Input for this task:
import Literature.MathematicalPhysics.QuantumFieldTheory.Balaban1983to89.HaarExponentialChart
import Mathlib.MeasureTheory.Function.Jacobian

/-!
# `Balaban1983to89.HaarExponentialChartDensity` — [Helgason2000] Ch. I §1 Thm. 1.14 (13) at MEASURE level, file 2 of 4:
# the density `|det jac| = |det((1 − e^{−adX})/adX)|` and the chart measure `ν_s = Θ_*(|det jac X| dλ(X)|_{B(0,s)})`

statement-level skeleton of published theorems with citation tags; proofs where landed; nothing here is a claim
about the Yang–Mills mass gap

Mega-formalization `lit-balaban` (HOME `run/shared/lean/pub/lit-balaban/`), unit `lit-balaban-p28` (Phase-2 proof seat
p28, gen 10; free-target protocol G.5-34(d)).  Companion of `HaarExponentialChart` (file 1: the chart `Θ`, the window
`V_s`, the transition maps `T_k`; TARGET, CITATION HEADER and SETTING there): [Helgason2000] Ch. I §1 Theorem 1.14 (13)
p. 96 *«∫_G f(g) dg = ∫_𝔤 f(exp X) det((1 − e^{−adX})/adX) dX»* for `f` supported in the canonical coordinate
neighbourhood, print's [Balaban1985UV3] p. 260 *«dU′ = σ(A′)dA′ = σ₀ σ/σ₀ (A′)dA′, σ₀ = σ(0), where dA′ is the Lebesque
measure on g … Generally σ(A) is an analytic, positive, even function of A in a neighbourhood of 0∈g»*.

CONTENT (0 sorry, no named fact, axioms standard; `jac` = r10's `B13HaarSigmaJacobian.jac` over `ℝ`).
* §1 THE DENSITY `jacDensity x = |det jac x| : ℝ≥0∞` for any `ad`-stable finite-dimensional real subspace `𝔤` of a real
  normed algebra: `continuous_det_jac` (through r10's `det_jac_real_eq_sigmaRel` — `det jac x = Re σrel([ad_𝔤(−x)]⊗ℂ)` —
  and `B13HaarSigma.continuous_sigmaRel`), `measurable_jacDensity`, `jacDensity_zero` (`= 1`: «σ₀ = σ(0)», i.e.
  `σ/σ₀ = |det jac|` is normalised at the unit), `eventually_half_le_jacDensity`, `exists_jacDensity_le_of_isCompact`,
  `exists_ball_det_jac_pos` («positive … in a neighbourhood of 0∈g», r10's `eventually_det_jac_pos`).
* §2 THE CHART MEASURE `chartMeasure h hlie λ s = Θ_*((λ|_{B(0,s)}).withDensity |det jac|)` on `G` for a measure `λ`
  on `𝔤` (print's `(σ/σ₀)(A′)dA′` pushed to the group): `chartMeasure_apply`, **`lintegral_chartMeasure`**
  (`∫ F dν_s = ∫_{‖X‖<s} F(Θ X) |det jac X| dλ(X)` — the right-hand side of (13)), `chartMeasure_window`,
  `chartMeasure_compl_window` (carried by `V_s`), `chartMeasure_window_lt_top`, `chartMeasure_window_ne_zero`.
Files 3–4 (`HaarExponentialChartCocycle`, `HaarExponentialChartMeasure`): local left-invariance of `ν_s` on the
window and `μ|_{V_s} = (μ V_s / ν_s V_s) • ν_s` for every Haar measure `μ` of `G`.

HONEST SCOPE.  (i) The density is `|det jac|`; `det jac > 0` (absolute value dropped) only on the ball of
`exists_ball_det_jac_pos`.  (ii) «analytic» and «even» are r10's/r07's files (`B13HaarSigmaJacobian`,
`B10Eq18SigmaEven`), not restated; «invariant under the adjoint representation» is r10's `det_jac_Adg`.  (iii) The
constant `σ₀` of a given Haar measure is not evaluated (for `SU(2)`: `1/2π²`, r07's `B10Eq18SigmaSU2Haar`).
Failed printed steps: none.

## References
* S. Helgason, *Groups and Geometric Analysis*, AMS Math. Surveys Monogr. 83 (2000), Ch. I §1 Thm. 1.14, p. 96.
  [Helgason2000]
* T. Bałaban, Commun. Math. Phys. **102** (1985) 255–275, p. 260. [Balaban1985UV3]
-/

noncomputable section

open NormedSpace Set Function Filter Topology MeasureTheory
open scoped ENNReal NNReal

namespace Literature.MathematicalPhysics.QuantumFieldTheory.Balaban1983to89.HaarExponentialChart

/-! ## §1 The density `|det jac|`: continuity, measurability, normalisation at `0`, positivity near `0` -/

section Density

open scoped Matrix.Norms.Operator
open B13HaarSigmaJacobian (jac adg adgₗ det_jac_real_eq_sigmaRel det_jac_zero eventually_det_jac_pos)
open B13HaarSigma (sigmaRel continuous_sigmaRel)

variable {𝔸 : Type*} [NormedRing 𝔸] [NormedAlgebra ℝ 𝔸]
variable {𝔤 : Submodule ℝ 𝔸} [FiniteDimensional ℝ 𝔤]
  (hlie : ∀ x ∈ 𝔤, ∀ y ∈ 𝔤, x * y - y * x ∈ 𝔤)

/-- **`x ↦ det jac(x)` is continuous on `𝔤`** («σ(A) is an analytic … function of A»; continuity through r10's
`det_jac_real_eq_sigmaRel`: `det jac x = Re σrel([ad_𝔤(−x)]_b ⊗ ℂ)`, `σrel` entire).
[cite: Helgason2000, Ch. I §1 Thm. 1.14 (12) p. 96] [cite: Balaban1985UV3, p. 260] -/
theorem continuous_det_jac : Continuous fun x : 𝔤 => LinearMap.det (jac hlie x : 𝔤 →ₗ[ℝ] 𝔤) := by
  classical
  let b := Module.finBasis ℝ 𝔤
  let Aₗ : 𝔤 →ₗ[ℝ] Matrix (Fin (Module.finrank ℝ 𝔤)) (Fin (Module.finrank ℝ 𝔤)) ℝ :=
    ((LinearMap.toMatrix b b).toLinearMap ∘ₗ ContinuousLinearMap.coeLM ℝ) ∘ₗ (adgₗ hlie) ∘ₗ (-LinearMap.id)
  have hA : ∀ y : 𝔤, Aₗ y = LinearMap.toMatrix b b (adg hlie (-y) : 𝔤 →ₗ[ℝ] 𝔤) := fun y => rfl
  have hc : Continuous Aₗ := LinearMap.continuous_of_finiteDimensional Aₗ
  have hmap : Continuous fun x : 𝔤 => (Aₗ x).map (algebraMap ℝ ℂ) := hc.matrix_map Complex.continuous_ofReal
  have h2 : Continuous fun x : 𝔤 => (sigmaRel ((Aₗ x).map (algebraMap ℝ ℂ))).re :=
    Complex.continuous_re.comp (continuous_sigmaRel.comp hmap)
  refine h2.congr fun x => ?_
  rw [hA, ← det_jac_real_eq_sigmaRel hlie b x]
  exact Complex.ofReal_re _

/-- THE DENSITY of (12)–(13) as an `ℝ≥0∞`-valued function: `jacDensity x = |det jac x| = |det((1 − e^{−ad x})/ad x)|`
(print's `σ(A)/σ₀`). [cite: Helgason2000, Ch. I §1 Thm. 1.14 (12) p. 96] [cite: Balaban1985UV3, p. 260] -/
def jacDensity (x : 𝔤) : ℝ≥0∞ := ENNReal.ofReal |LinearMap.det (jac hlie x : 𝔤 →ₗ[ℝ] 𝔤)|

/-- Unfolding `jacDensity`. [cite: Helgason2000, Ch. I §1 Thm. 1.14 (12) p. 96] -/
theorem jacDensity_def (x : 𝔤) :
    jacDensity hlie x = ENNReal.ofReal |LinearMap.det (jac hlie x : 𝔤 →ₗ[ℝ] 𝔤)| := rfl

/-- The density is continuous. [cite: Helgason2000, Ch. I §1 Thm. 1.14 (12) p. 96] -/
theorem continuous_jacDensity : Continuous (jacDensity hlie) :=
  ENNReal.continuous_ofReal.comp (continuous_abs.comp (continuous_det_jac hlie))

/-- The density is Borel measurable. [cite: Helgason2000, Ch. I §1 Thm. 1.14 (12) p. 96] -/
theorem measurable_jacDensity [MeasurableSpace 𝔤] [BorelSpace 𝔤] : Measurable (jacDensity hlie) :=
  (continuous_jacDensity hlie).measurable

/-- `jacDensity 0 = 1` («σ₀ = σ(0)»: `σ/σ₀ = |det jac|` is `1` at the unit).
[cite: Helgason2000, Ch. I §1 Thm. 1.14 (12) p. 96] [cite: Balaban1985UV3, p. 260] -/
theorem jacDensity_zero : jacDensity hlie 0 = 1 := by
  rw [jacDensity, det_jac_zero, abs_one, ENNReal.ofReal_one]

/-- `|det jac| ≥ 1/2` on a neighbourhood of `0`. [cite: Helgason2000, Ch. I §1 Thm. 1.14 (12) p. 96] -/
theorem eventually_half_le_jacDensity : ∀ᶠ x in 𝓝 (0 : 𝔤), (1 / 2 : ℝ≥0∞) ≤ jacDensity hlie x := by
  have h := (continuous_jacDensity hlie).tendsto 0
  rw [jacDensity_zero] at h
  have h12 : (1 / 2 : ℝ≥0∞) < 1 := by
    rw [one_div]; exact ENNReal.inv_lt_one.2 (by norm_num)
  exact (h.eventually (Ioi_mem_nhds h12)).mono fun x hx => le_of_lt hx

/-- The density is bounded on compact sets. [cite: Helgason2000, Ch. I §1 Thm. 1.14 (12) p. 96] -/
theorem exists_jacDensity_le_of_isCompact {K : Set 𝔤} (hK : IsCompact K) :
    ∃ M : ℝ≥0, ∀ x ∈ K, jacDensity hlie x ≤ M := by
  obtain ⟨M, hM⟩ := hK.exists_bound_of_continuousOn (continuous_det_jac hlie).continuousOn
  refine ⟨Real.toNNReal M, fun x hx => ?_⟩
  have hx' : |LinearMap.det (jac hlie x : 𝔤 →ₗ[ℝ] 𝔤)| ≤ M := by
    have := hM x hx; rwa [Real.norm_eq_abs] at this
  rw [jacDensity, ENNReal.ofReal, ENNReal.coe_le_coe]
  exact Real.toNNReal_le_toNNReal hx'

/-- **«σ(A) is … positive … in a neighbourhood of 0∈g»**: `det jac x > 0` for `‖x‖ < s₀`, some `s₀ > 0` (r10's
`eventually_det_jac_pos`). [cite: Balaban1985UV3, p. 260] [cite: Helgason2000, Ch. I §1 Thm. 1.14 (12) p. 96] -/
theorem exists_ball_det_jac_pos : ∃ s₀ : ℝ, 0 < s₀ ∧ ∀ x : 𝔤, ‖x‖ < s₀ →
    0 < LinearMap.det (jac hlie x : 𝔤 →ₗ[ℝ] 𝔤) := by
  classical
  have h := eventually_det_jac_pos hlie (Module.finBasis ℝ 𝔤)
  obtain ⟨ε, hε, hball⟩ := Metric.eventually_nhds_iff.1 h
  exact ⟨ε, hε, fun x hx => hball (by rwa [dist_zero_right])⟩

end Density

/-! ## §2 The chart measure `ν_s = Θ_*(|det jac X| dλ(X)|_{B(0,s)})` -/

namespace IsChartRep

section ChartMeasure

open B13HaarSigmaJacobian (jac)

variable {𝔸 : Type*} [NormedRing 𝔸] [NormedAlgebra ℂ 𝔸] [CompleteSpace 𝔸]
variable {G : Type*} [Group G] [TopologicalSpace G] [CompactSpace G]
variable {C : LogChart 𝔸} {ρ : G →* 𝔸} (h : IsChartRep C ρ) [FiniteDimensional ℝ C.lie]
  (hlie : ∀ x ∈ C.lie, ∀ y ∈ C.lie, x * y - y * x ∈ C.lie)
variable [MeasurableSpace C.lie] [BorelSpace C.lie] (η : Measure C.lie)
variable [MeasurableSpace G] [BorelSpace G]

omit [FiniteDimensional ℝ C.lie] in
/-- `Θ` is Borel measurable. [cite: Helgason2000, Ch. I §1 Thm. 1.14 (13) p. 96] -/
theorem measurable_expChart : Measurable h.expChart := h.continuous_expChart.measurable

omit [CompleteSpace 𝔸] [CompactSpace G] [BorelSpace C.lie] [BorelSpace G] in
/-- THE CHART MEASURE `ν_s := Θ_*(|det jac X| dλ(X)|_{B(0,s)})` on `G` (print's `(σ/σ₀)(A′) dA′` pushed to the group).
[cite: Helgason2000, Ch. I §1 Thm. 1.14 (13) p. 96] [cite: Balaban1985UV3, p. 260] -/
def chartMeasure (h : IsChartRep C ρ) (hlie : ∀ x ∈ C.lie, ∀ y ∈ C.lie, x * y - y * x ∈ C.lie)
    (η : Measure C.lie) (s : ℝ) : Measure G :=
  ((η.restrict (Metric.ball (0 : C.lie) s)).withDensity (jacDensity hlie)).map h.expChart

omit [CompleteSpace 𝔸] [CompactSpace G] [BorelSpace C.lie] [BorelSpace G] in
/-- The chart measure is s-finite (for s-finite `λ`). [cite: Helgason2000, Ch. I §1 Thm. 1.14 (13) p. 96] -/
instance sFinite_chartMeasure (s : ℝ) [SFinite η] : SFinite (h.chartMeasure hlie η s) := by
  unfold chartMeasure; infer_instance

/-- `ν_s(B) = ∫_{B(0,s) ∩ Θ⁻¹B} |det jac| dλ`. [cite: Helgason2000, Ch. I §1 Thm. 1.14 (13) p. 96] -/
theorem chartMeasure_apply {s : ℝ} {B : Set G} (hB : MeasurableSet B) :
    h.chartMeasure hlie η s B = ∫⁻ X in Metric.ball 0 s ∩ h.expChart ⁻¹' B, jacDensity hlie X ∂η := by
  rw [chartMeasure, Measure.map_apply h.measurable_expChart hB,
    withDensity_apply _ (h.measurable_expChart hB), Measure.restrict_restrict (h.measurable_expChart hB),
    Set.inter_comm]

/-- **`∫ F dν_s = ∫_{‖X‖<s} F(Θ X) |det jac X| dλ(X)`** — the right-hand side of (13).
[cite: Helgason2000, Ch. I §1 Thm. 1.14 (13) p. 96] -/
theorem lintegral_chartMeasure (s : ℝ) {F : G → ℝ≥0∞} (hF : Measurable F) :
    ∫⁻ g, F g ∂(h.chartMeasure hlie η s) = ∫⁻ X in Metric.ball 0 s, F (h.expChart X) * jacDensity hlie X ∂η := by
  rw [chartMeasure, lintegral_map hF h.measurable_expChart]
  have h1 := lintegral_withDensity_eq_lintegral_mul (η.restrict (Metric.ball 0 s)) (measurable_jacDensity hlie)
    (hF.comp h.measurable_expChart)
  simp only [Function.comp_apply, Pi.mul_apply] at h1
  rw [h1]
  exact lintegral_congr fun X => mul_comm _ _

/-- `ν_s(V_s) = ∫_{‖X‖<s} |det jac| dλ`. [cite: Helgason2000, Ch. I §1 Thm. 1.14 (13) p. 96] -/
theorem chartMeasure_window {s : ℝ} (hs : s ≤ chartRadius C) :
    h.chartMeasure hlie η s (h.window s) = ∫⁻ X in Metric.ball 0 s, jacDensity hlie X ∂η := by
  rw [h.chartMeasure_apply hlie η (h.isOpen_window hs).measurableSet]
  have : Metric.ball (0 : C.lie) s ∩ h.expChart ⁻¹' (h.window s) = Metric.ball 0 s :=
    Set.inter_eq_left.2 fun X hX => h.expChart_mem_window hX
  rw [this]

/-- `ν_s` is carried by the window: `ν_s(V_sᶜ) = 0`. [cite: Helgason2000, Ch. I §1 Thm. 1.14 (13) p. 96] -/
theorem chartMeasure_compl_window {s : ℝ} (hs : s ≤ chartRadius C) : h.chartMeasure hlie η s (h.window s)ᶜ = 0 := by
  rw [h.chartMeasure_apply hlie η (h.isOpen_window hs).measurableSet.compl]
  have : Metric.ball (0 : C.lie) s ∩ h.expChart ⁻¹' (h.window s)ᶜ = ∅ := by
    ext X
    simp only [mem_inter_iff, mem_preimage, mem_compl_iff, mem_empty_iff_false, iff_false, not_and, not_not]
    exact fun hX => h.expChart_mem_window hX
  rw [this, Measure.restrict_empty, lintegral_zero_measure]

/-- `ν_s(V_s) < ∞` (the density is continuous, the ball relatively compact, `λ` finite on compacts).
[cite: Helgason2000, Ch. I §1 Thm. 1.14 (13) p. 96] -/
theorem chartMeasure_window_lt_top [IsFiniteMeasureOnCompacts η] {s : ℝ} (hs : s ≤ chartRadius C) :
    h.chartMeasure hlie η s (h.window s) < ∞ := by
  rw [h.chartMeasure_window hlie η hs]
  obtain ⟨M, hM⟩ := exists_jacDensity_le_of_isCompact hlie (isCompact_closedBall (0 : C.lie) s)
  calc ∫⁻ X in Metric.ball 0 s, jacDensity hlie X ∂η
      ≤ ∫⁻ X in Metric.ball 0 s, (M : ℝ≥0∞) ∂η :=
        setLIntegral_mono measurable_const fun X hX => hM X (Metric.ball_subset_closedBall hX)
    _ = M * η (Metric.ball 0 s) := setLIntegral_const _ _
    _ < ∞ := ENNReal.mul_lt_top ENNReal.coe_lt_top
        ((measure_mono Metric.ball_subset_closedBall).trans_lt (isCompact_closedBall (0 : C.lie) s).measure_lt_top)

/-- `ν_s(V_s) ≠ 0` for `s > 0` (`|det jac| ≥ 1/2` near `0`, `λ` charges open balls).
[cite: Helgason2000, Ch. I §1 Thm. 1.14 (13) p. 96] -/
theorem chartMeasure_window_ne_zero [η.IsOpenPosMeasure] {s : ℝ} (hs0 : 0 < s) (hs : s ≤ chartRadius C) :
    h.chartMeasure hlie η s (h.window s) ≠ 0 := by
  rw [h.chartMeasure_window hlie η hs]
  obtain ⟨ε, hε, hball⟩ := Metric.eventually_nhds_iff.1 (eventually_half_le_jacDensity hlie)
  have hsub : Metric.ball (0 : C.lie) (min s ε) ⊆ Metric.ball 0 s := Metric.ball_subset_ball (min_le_left _ _)
  have hpos : 0 < η (Metric.ball (0 : C.lie) (min s ε)) := Metric.measure_ball_pos η 0 (lt_min hs0 hε)
  have h1 : (1 / 2 : ℝ≥0∞) * η (Metric.ball (0 : C.lie) (min s ε)) ≤
      ∫⁻ X in Metric.ball 0 s, jacDensity hlie X ∂η :=
    calc (1 / 2 : ℝ≥0∞) * η (Metric.ball (0 : C.lie) (min s ε))
        = ∫⁻ X in Metric.ball (0 : C.lie) (min s ε), (1 / 2 : ℝ≥0∞) ∂η := (setLIntegral_const _ _).symm
      _ ≤ ∫⁻ X in Metric.ball (0 : C.lie) (min s ε), jacDensity hlie X ∂η :=
          setLIntegral_mono (measurable_jacDensity hlie) fun X hX =>
            hball (by rw [dist_zero_right]; exact lt_of_lt_of_le (mem_ball_zero_iff.1 hX) (min_le_right _ _))
      _ ≤ ∫⁻ X in Metric.ball 0 s, jacDensity hlie X ∂η := lintegral_mono_set hsub
  intro h0
  rw [h0, nonpos_iff_eq_zero, mul_eq_zero] at h1
  rcases h1 with h1 | h1
  · exact absurd h1 (by norm_num)
  · exact hpos.ne' h1

end ChartMeasure

end IsChartRep

end Literature.MathematicalPhysics.QuantumFieldTheory.Balaban1983to89.HaarExponentialChart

Required work: Reproduce the lines above, beginning at the line with "exact fun hX => h.expChart_mem_window hX" and stopping after the line with "calc ∫⁻ X in", exactly as they are.

Solution to this exercise:
    exact fun hX => h.expChart_mem_window hX
  rw [this, Measure.restrict_empty, lintegral_zero_measure]

/-- `ν_s(V_s) < ∞` (the density is continuous, the ball relatively compact, `λ` finite on compacts).
[cite: Helgason2000, Ch. I §1 Thm. 1.14 (13) p. 96] -/
theorem chartMeasure_window_lt_top [IsFiniteMeasureOnCompacts η] {s : ℝ} (hs : s ≤ chartRadius C) :
    h.chartMeasure hlie η s (h.window s) < ∞ := by
  rw [h.chartMeasure_window hlie η hs]
  obtain ⟨M, hM⟩ := exists_jacDensity_le_of_isCompact hlie (isCompact_closedBall (0 : C.lie) s)
  calc ∫⁻ X in Metric.ball 0 s, jacDensity hlie X ∂η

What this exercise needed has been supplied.